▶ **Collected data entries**
import Summits.BirchSwinnertonDyer.Rank1Residual.Additive.X3BranchDegenerateCount
import Literature.NumberTheory.EllipticCurves.GreenbergVatsal2000.ResidualLiftingEven
import HarnessLib

/-!
# X3, the DEGENERATE rows: the count of `X3BranchDegenerateCount.lean` on the two cells (G-ord, `e = 2`)
# and (M) of the semistable-twist locus, in the `λ(g)` currency of the certificate road — the twisted
# Greenberg / Tate data of bsd-addord, the ramified `χ_K`-twist of the TRIVIAL line, and `hLamW` from
# the count + the displayed evaluation (cell `bsd-eis`, seat `bsd-eis-x3` gen 2; sequel of
# `X3BranchDegenerateCount.lean`; route K1 `AdditiveBranchIMC`, crux `GordTwoRankZeroOffCaseOne` /
# `MultLower` — supports only)

HONEST FRAMING (cell `bsd-eis`, `run/shared/lean/pub/bsd-eis/README.md` §4): the programme's target of
record is the full Birch–Swinnerton-Dyer formula for every `E/ℚ` of analytic rank `≤ 1`; this file
concerns the DEGENERATE X3 rows of the semistable-twist locus (rational `p`-line with TRIVIAL
character on the ramified ordinary line of the twisted datum; at `p = 3`: `W[3]^{ss} = {1, ω}`).
THEOREMS ONLY (no `def`, no named fact, no `sorry`); nothing is booked; no label, tier or count of
record moves. PUBLISHED records used: `h23`, `hRQ` (GV Remark (2.7) ¶2), `hGrK` (Greenberg Props.
2.2/2.4) / `hT40`, `hT41` (Tate uniformisation), `hLiftE` (GV p. 28/30 lifting for an EVEN line — the
trivial line is even: reading flag for the referee, the printed proof uses only evenness). DISPLAYED:
`hA` (`W(ℚ_∞)[p^∞]` finite — Imai/Ribet, not in the tree) and, in §2, the evaluation `hn`.

* §1 `not_forall_chi_of_trivialLine` — the `χ_K`-twist of the trivial line is RAMIFIED at `p` (an
  inertia element negating `√p*` lies off `Gal(ℚ̄/K)` and fixes the line): the binder `hram` of
  bsd-addord's twisted data; **`X3Branch.algebraicCountW_degenerate_of_facts`** ((G-ord, `e = 2`)) and
  **`X3Branch.algebraicCountWMult_degenerate_of_facts`** ((M)): for every cyclotomic `κ` with
  `W(ℚ_∞)[p^∞]` finite, generator `γ`, TORSION dual datum `D` of `Sel_{p^∞}(W/ℚ_∞)` and unit-content
  generator `g` of `char D.X`: `p^{λ(g) + Σ_{v∈Σ₀} δ_v(W) + 1} = #H¹(ℚ_Σ/ℚ_∞, Φ₀)·#U(W[p]/Φ₀)`.
* §2 `X3Branch.lamEqW_of_countSucc_of_eval` — count + the displayed evaluation
  `p^{n + Σδ + 1} = #H¹·#U` ⟹ `λ(g) = n`: the `hLamW` input of the certificate road's end states
  (`ClassX3Gord.missingLowerBoundAt_rankZero_of_unitCoeffCert_of_lamEqW`, `ClassX3M.…`); x3-MEMO-3
  (ALG-deg′) reads `n = Σ_ℓ s_ℓ t_ℓ(E) − 2`.

## What this is NOT

Not the evaluation of the residual count (class-field theory over `ℚ_∞` for the trivial and
Teichmüller characters; displayed `hn`); not `hA`; not a class theorem; not the analytic side (per
pair: the unit-coefficient certificate of `X3BranchCertificateRoad.lean`); not rank `1`.

References: [GreenbergVatsal2000] §2 pp. 14–15, 26–30, Cor. (2.3), Remark (2.7), Prop. (2.8), Remark
(2.9); [GreenbergLNM1716] Props. 2.2, 2.4; [SilvermanATAEC1994] V.5.3/5.4; [Lang1983] Ch. 6 Prop. 1.3;
cell files `run/shared/lean/pub/bsd-eis/x3-MEMO-2.md` D1–D4, `x3-MEMO-3.md` §1–§2.
-/

set_option autoImplicit false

▶ **Your instructions**
What you return should be the lines from the start of the data through the line with "TORSION dual datum", quoted exactly and nothing more.

▶ **Reply to the exercise**
import Summits.BirchSwinnertonDyer.Rank1Residual.Additive.X3BranchDegenerateCount
import Literature.NumberTheory.EllipticCurves.GreenbergVatsal2000.ResidualLiftingEven
import HarnessLib

/-!
# X3, the DEGENERATE rows: the count of `X3BranchDegenerateCount.lean` on the two cells (G-ord, `e = 2`)
# and (M) of the semistable-twist locus, in the `λ(g)` currency of the certificate road — the twisted
# Greenberg / Tate data of bsd-addord, the ramified `χ_K`-twist of the TRIVIAL line, and `hLamW` from
# the count + the displayed evaluation (cell `bsd-eis`, seat `bsd-eis-x3` gen 2; sequel of
# `X3BranchDegenerateCount.lean`; route K1 `AdditiveBranchIMC`, crux `GordTwoRankZeroOffCaseOne` /
# `MultLower` — supports only)

HONEST FRAMING (cell `bsd-eis`, `run/shared/lean/pub/bsd-eis/README.md` §4): the programme's target of
record is the full Birch–Swinnerton-Dyer formula for every `E/ℚ` of analytic rank `≤ 1`; this file
concerns the DEGENERATE X3 rows of the semistable-twist locus (rational `p`-line with TRIVIAL
character on the ramified ordinary line of the twisted datum; at `p = 3`: `W[3]^{ss} = {1, ω}`).
THEOREMS ONLY (no `def`, no named fact, no `sorry`); nothing is booked; no label, tier or count of
record moves. PUBLISHED records used: `h23`, `hRQ` (GV Remark (2.7) ¶2), `hGrK` (Greenberg Props.
2.2/2.4) / `hT40`, `hT41` (Tate uniformisation), `hLiftE` (GV p. 28/30 lifting for an EVEN line — the
trivial line is even: reading flag for the referee, the printed proof uses only evenness). DISPLAYED:
`hA` (`W(ℚ_∞)[p^∞]` finite — Imai/Ribet, not in the tree) and, in §2, the evaluation `hn`.

* §1 `not_forall_chi_of_trivialLine` — the `χ_K`-twist of the trivial line is RAMIFIED at `p` (an
  inertia element negating `√p*` lies off `Gal(ℚ̄/K)` and fixes the line): the binder `hram` of
  bsd-addord's twisted data; **`X3Branch.algebraicCountW_degenerate_of_facts`** ((G-ord, `e = 2`)) and
  **`X3Branch.algebraicCountWMult_degenerate_of_facts`** ((M)): for every cyclotomic `κ` with
  `W(ℚ_∞)[p^∞]` finite, generator `γ`, TORSION dual datum `D` of `Sel_{p^∞}(W/ℚ_∞)` and unit-content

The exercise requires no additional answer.